The existence of noise in data is mainly related to the way that has been applied to acquire and preprocess data from its environment.³⁸ Noisy data are a corrupted form of data in some way, which leads to partial alteration of the data values. Two main sources of noise can be identified: first, the implicit errors caused by measurement tools, such as using different types of sensors. Second, the random errors caused by batch processes or experts while collecting data, for example, errors during the process document digitization. Based on these two sources of errors, two types of noise can be classified in a given data set³⁹:

Table 3.

Training and testing data examples with distances

	X1	X2	X3	Class	Distance
Training sample (1)	5	4	3	1	$D = \sqrt{{(4 - 5)}^{2} + {(4 - 4)}^{2} + {(2 - 3)}^{2}} = 1.4$
Training sample (2)	1	2	2	2	$D = \sqrt{{(4 - 1)}^{2} + {(4 - 2)}^{2} + {(2 - 2)}^{2}} = 3.6$
Training sample (3)	1	2	3	2	$D = \sqrt{{(4 - 1)}^{2} + {(4 - 2)}^{2} + {(2 - 3)}^{2}} = 3.7$
Test sample	4	4	2	?

Table 4.

Training and testing data examples with distances

	X1	X2	X3	Class	Distance	Rank minimum distance
Training sample (1)	5	4	3	1	1.4	1
Training sample (2)	1	2	2	2	3.6	2
Training sample (3)	1	2	3	2	3.7	3
Test sample	4	4	2	?

Class noise occurs when the sample is incorrectly labeled due to several causes such as data entry errors during labeling process, or the inadequacy of information that is being used to label each sample.
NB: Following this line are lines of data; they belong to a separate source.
import Literature.NumberTheory.EllipticCurves.LocalWeilPairingDuality
import Literature.NumberTheory.GaloisRepresentations.LocalDualityTheorem
import Summits.BirchSwinnertonDyer.Rank1Residual.GaloisImage.UnramifiedClassesIsotropic
import HarnessLib

/-!
# The `E[p]` instance of the N2 parity law, PART IV: the binder `hΛ` — the unramified classes
# `H¹_ur(K_v, E[p])` are their own annihilator under the local Weil cup product, at EVERY finite
# `v ∤ p` (ramified or not), modulo Tate's count `#H¹(K_v, E[p]) ≤ (#H¹_ur)²`
# (cell `b2b-bsdres`, unit `b2b-bsdres-x10` = N2 class lead, GEN 31; theorems only, no definition, no
# named fact, nothing booked — glue G3/G3′ of `class-closure/N2/P-INSTANCE-ASK-x10g31.md`)

HONEST FRAMING (run/shared/lean/b2b/bsd-rank1-residual/, verbatim in every file): the goal of the
cell is to DELETE the COMBINATION-SHAPED residual classes of the Birch–Swinnerton-Dyer formula for
ALL analytic-rank `≤ 1` elliptic curves over `ℚ` — "full BSD formula for every rank `≤ 1` curve in
class `C`" assembled STRICTLY from published theorems — so that the rank-`≤ 1` remainder becomes
exactly the CONSTRUCTION-SHAPED classes, which are TYPED (missing-input `Prop`s), NOT attempted.
This is not "finishing BSD". Class X10b (= N2) keeps its label CONSTRUCTION-SHAPED (NEEDS `X_A3`,
referee R82.3 / RESIDUAL-MAP §I N2); this file is a TOOL; no mark / label / tier / count moves.

## What

Klagsbrun–Mazur–Rubin 2013 Thm. 3.1 (ii) / Milne *ADT* I Thm. 2.6: "`H¹_ur(K_v, T)` is equal to its own
orthogonal complement under `⟨ , ⟩_v`". For the dictionary `b v x y = inv_v(x ∪_{e,v} y)` of
`X10/ResidualSelmerReciprocity` this is the binder `hΛ` of
`X10/ResidualSelmerParityGroupForm.even_add_add_card_groupForm` (with `Λ (Sum.inr v)` = the unramified
subgroup = `residualSelmerStructure W p (Sum.inr v)` at `v ∤ p`, `X10/ResidualSelmerGroup`). The proof
here needs NO hypothesis that `E[p]` be unramified at `v` (so the ASK's G3′ — Milne I 2.6 for ramified
modules — dissolves): ISOTROPY of unramified classes holds for every pairing over a local field (team
n1011's `cupProduct_eq_zero_of_mem_unramifiedSubgroup`, `cd(Γ/I) = 1`), and MAXIMALITY is the tree's
counting lemma `forall_mem_apply_eq_zero_iff_of_isotropic_of_card_le` (`LocalWeilPairingDuality.lean`)
fed with local Tate duality for `E[p]` (`eq_zero_of_forall_weilCupProduct_eq_zero_inr`) and the COUNT
`#H¹(K_v, E[p]) ≤ (#H¹_ur(K_v, E[p]))²`, kept as the displayed binder `hcardΛ` (it is Milne I 2.6's
count: `#H¹_ur = #H⁰`, `#H¹ = #H⁰ · #H²` by the prime-to-`p` Euler characteristic, `#H² = #H⁰(E[p]^D)
= #H⁰(E[p])` by local duality and the Weil self-duality — true for ramified `E[p]` as well).

* `hΛ_groupForm` — for `e` non-degenerate, `inv (Sum.inr v)` injective, and the
  count at `v`: `x ∈ H¹_ur ↔ ∀ y ∈ H¹_ur, b (Sum.inr v) x y = 0`.
* `hΛ_groupForm_of_forall` — the binder shape: for every finite `v` outside a set `S₀` (with the count
  there), quantified as the law wants it, the archimedean places being inside `S₀`.

## References

* [KlagsbrunMazurRubin2013] Thm. 3.1 (ii); [MilneADT2006] I Thm. 2.6, Cor. 2.3.
* HOME/class-closure/N2/P-INSTANCE-ASK-x10g31.md (G3, G3′); HOME/X10-AUDIT.md §37.
-/

set_option autoImplicit false

noncomputable section

open scoped Classical

open Function WeierstrassCurve Field Literature.NumberTheory.EllipticCurves
  Literature.NumberTheory.GaloisRepresentations Literature.NumberTheory.GaloisCohomology NumberField
  IsDedekindDomain
open Literature.NumberTheory.GaloisRepresentations.DiscreteGaloisModule (mu unramifiedSubgroup)
open Summit.BirchSwinnertonDyer.Rank1Residual.GaloisImage.TwoLagrangianLines

namespace Summit.BirchSwinnertonDyer.Rank1Residual.X10.ResidualSelmerUnramifiedDuality

-- Cup products need `LocallyCompactSpace Γ_{K_v}` (in the tree a LOCAL instance,
-- `absoluteGaloisGroup_compactSpace`); as in team n1011's files it is an instance HYPOTHESIS here.

variable {K : Type} [Field K] [NumberField K] (W : WeierstrassCurve K) (p : ℕ) [Fact p.Prime] [W.IsElliptic]
variable (e : geomTorsion W p → geomTorsion W p → AlgebraicClosure K)
  (hμ : ∀ S T, e S T ^ p = 1)
  (hadd₁ : ∀ S₁ S₂ T, e (S₁ + S₂) T = e S₁ T * e S₂ T)
  (hadd₂ : ∀ S T₁ T₂, e S (T₁ + T₂) = e S T₁ * e S T₂)
  (hgal : ∀ (σ : absoluteGaloisGroup K) (S T : geomTorsion W p), σ • e S T = e (σ • S) (σ • T))

/-- **`hΛ` at one finite place — `H¹_ur(K_v, E[p])` is its own annihilator under
`b(x, y) = inv_v(x ∪_{e,v} y)`** (KMR Thm. 3.1 (ii) / Milne I Thm. 2.6, for `E[p]` ramified at `v` or not),
given `e` non-degenerate, `inv (Sum.inr v)` injective and the count `#H¹(K_v, E[p]) ≤ (#H¹_ur)²`.
[cite: KlagsbrunMazurRubin2013, Thm. 3.1 (ii)] [cite: MilneADT2006, Ch. I, Thm. 2.6] -/
theorem hΛ_groupForm (v : HeightOneSpectrum (𝓞 K))
    [LocallyCompactSpace (absoluteGaloisGroup (Place.Completion (Sum.inr v : Place K)))]
    (hnondeg : ∀ T, (∀ S, e S T = 1) → T = 0) (inv : LocalInvariants K p)
    (hinj : Injective (inv (Sum.inr v)))
    (b : galoisCohomology ((W.torsionGaloisModule p).toLocal (Sum.inr v)) 1 →+
        galoisCohomology ((W.torsionGaloisModule p).toLocal (Sum.inr v)) 1 →+ ZMod p)
    (hb : ∀ x y, b x y =
      inv (Sum.inr v) ((weilContPairingLocal W p e hμ hadd₁ hadd₂ hgal (Sum.inr v)).cupProduct x y))
    (hcardΛ : Nat.card (galoisCohomology ((W.torsionGaloisModule p).toLocal (Sum.inr v)) 1) ≤
      Nat.card (unramifiedSubgroup (GaloisRep.toLocal v (W.torsionGaloisModule p)) 1) *
        Nat.card (unramifiedSubgroup (GaloisRep.toLocal v (W.torsionGaloisModule p)) 1))
    (x : galoisCohomology ((W.torsionGaloisModule p).toLocal (Sum.inr v)) 1) :
    x ∈ unramifiedSubgroup (GaloisRep.toLocal v (W.torsionGaloisModule p)) 1 ↔
      ∀ y ∈ unramifiedSubgroup (GaloisRep.toLocal v (W.torsionGaloisModule p)) 1, b x y = 0 := by
  haveI : LocallyCompactSpace (absoluteGaloisGroup (v.adicCompletion K)) :=
    ‹LocallyCompactSpace (absoluteGaloisGroup (Place.Completion (Sum.inr v : Place K)))›
  haveI : CharZero (v.adicCompletion K) := charZero_adicCompletion v
  haveI : Finite (geomTorsion W (p : ℤ)) := finite_geomTorsion_of_neZero W p
  haveI : Finite (galoisCohomology ((W.torsionGaloisModule p).toLocal (Sum.inr v)) 1) :=
    finite_galoisCohomology_one_of_isNonarchimedeanLocalField
      (GaloisRep.toLocal v (W.torsionGaloisModule (p : ℤ)))
  haveI : Finite (DiscreteGaloisModule.MuCarrier K p) := finite_muCarrier K p
  -- `p · H¹ = 0`
  have hH : ∀ y : galoisCohomology ((W.torsionGaloisModule p).toLocal (Sum.inr v)) 1, p • y = 0 :=
    galoisCohomology.nsmul_eq_zero_of_forall _ fun m => AddSubgroup.torsionBy.nsmul m
  -- injectivity of the left adjoint: local Tate duality for `E[p]` + injectivity of `inv_v`
  have hbinj : Injective b := by
    refine (injective_iff_map_eq_zero _).mpr fun z hz => ?_
    refine eq_zero_of_forall_weilCupProduct_eq_zero_inr W p e hμ hadd₁ hadd₂ v hgal hnondeg z fun y => ?_
    exact hinj (by rw [← hb, hz, AddMonoidHom.zero_apply]; exact (map_zero (inv (Sum.inr v))).symm)
  -- isotropy of the unramified classes (any pairing; `cd(Γ/I) = 1`)
  have hiso : ∀ z : galoisCohomology ((W.torsionGaloisModule p).toLocal (Sum.inr v)) 1,
      z ∈ unramifiedSubgroup (GaloisRep.toLocal v (W.torsionGaloisModule p)) 1 →
      ∀ y : galoisCohomology ((W.torsionGaloisModule p).toLocal (Sum.inr v)) 1,
        y ∈ unramifiedSubgroup (GaloisRep.toLocal v (W.torsionGaloisModule p)) 1 → b z y = 0 := by
    intro z hz y hy
    have h0 : (weilContPairingLocal W p e hμ hadd₁ hadd₂ hgal (Sum.inr v)).cupProduct z y = 0 :=
      cupProduct_eq_zero_of_mem_unramifiedSubgroup
        (ρA := GaloisRep.toLocal v (W.torsionGaloisModule p))
        (ρB := GaloisRep.toLocal v (W.torsionGaloisModule p))
        (ρC := GaloisRep.toLocal v (mu K p))
        (weilContPairingLocal W p e hμ hadd₁ hadd₂ hgal (Sum.inr v)) hz hy
    rw [hb, h0]
    exact map_zero (inv (Sum.inr v))
  exact (forall_mem_apply_eq_zero_iff_of_isotropic_of_card_le b hH hbinj _ _ hiso hcardΛ x).symm

/-- **`hΛ` in the shape of the law**: for `Λ` any family of local subgroups that IS the unramified
subgroup at the finite places outside `S₀` (e.g. `residualSelmerStructure W p`, `X10/ResidualSelmerGroup`,
with `S₀ ⊇ {v ∣ ∞} ∪ {v ∣ p}`), and `b v = inv_v(· ∪_{e,v} ·)`: for every `v ∉ S₀`,
`x ∈ Λ v ↔ ∀ y ∈ Λ v, b v x y = 0` — given the counts at those places and `inv` injective there.
[cite: KlagsbrunMazurRubin2013, Thm. 3.1 (ii)] -/
theorem hΛ_groupForm_of_forall [∀ v : Place K, LocallyCompactSpace (absoluteGaloisGroup (Place.Completion v))]
    (hnondeg : ∀ T, (∀ S, e S T = 1) → T = 0) (inv : LocalInvariants K p)
    (hinj : ∀ v : HeightOneSpectrum (𝓞 K), Injective (inv (Sum.inr v)))
    (b : ∀ v : Place K, galoisCohomology ((W.torsionGaloisModule p).toLocal v) 1 →+
        galoisCohomology ((W.torsionGaloisModule p).toLocal v) 1 →+ ZMod p)
    (hb : ∀ v x y, b v x y = inv v ((weilContPairingLocal W p e hμ hadd₁ hadd₂ hgal v).cupProduct x y))
    (Λ : ∀ v : Place K, AddSubgroup (galoisCohomology ((W.torsionGaloisModule p).toLocal v) 1))
    {S₀ : Finset (Place K)} (hS₀ : ∀ w : InfinitePlace K, (Sum.inl w : Place K) ∈ S₀)
    (hΛ : ∀ v : HeightOneSpectrum (𝓞 K), (Sum.inr v : Place K) ∉ S₀ →
      Λ (Sum.inr v) = unramifiedSubgroup (GaloisRep.toLocal v (W.torsionGaloisModule p)) 1)
    (hcardΛ : ∀ v : HeightOneSpectrum (𝓞 K), (Sum.inr v : Place K) ∉ S₀ →
      Nat.card (galoisCohomology ((W.torsionGaloisModule p).toLocal (Sum.inr v)) 1) ≤
        Nat.card (unramifiedSubgroup (GaloisRep.toLocal v (W.torsionGaloisModule p)) 1) *
          Nat.card (unramifiedSubgroup (GaloisRep.toLocal v (W.torsionGaloisModule p)) 1)) :
    ∀ v, v ∉ S₀ → ∀ x, x ∈ Λ v ↔ ∀ y ∈ Λ v, b v x y = 0 := by
  rintro (w | v) hv x
  · exact absurd (hS₀ w) hv
  · rw [hΛ v hv]
    exact hΛ_groupForm W p e hμ hadd₁ hadd₂ hgal v hnondeg inv (hinj v) (b (Sum.inr v)) (hb (Sum.inr v))
      (hcardΛ v hv) x

end Summit.BirchSwinnertonDyer.Rank1Residual.X10.ResidualSelmerUnramifiedDuality

end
Attribute noise refers to the corruptions in values of 1 or more attributes due to several causes, such as failures in sensor devices, irregularities in sampling, or transcription errors.⁴⁰

The generation of noise can be classified by three main characteristics⁴¹:

The place where the noise is introduced: Noise may affect the attributes, class, training data, and test data separately or in combination.

The noise distribution: The way in which the noise is introduced, for example, uniform or Gaussian.

The magnitude of generated noise values: The extent to which the noise affects the data can be relative to each data value of each attribute, or relative to the standard deviation, minimum, maximum for each attribute.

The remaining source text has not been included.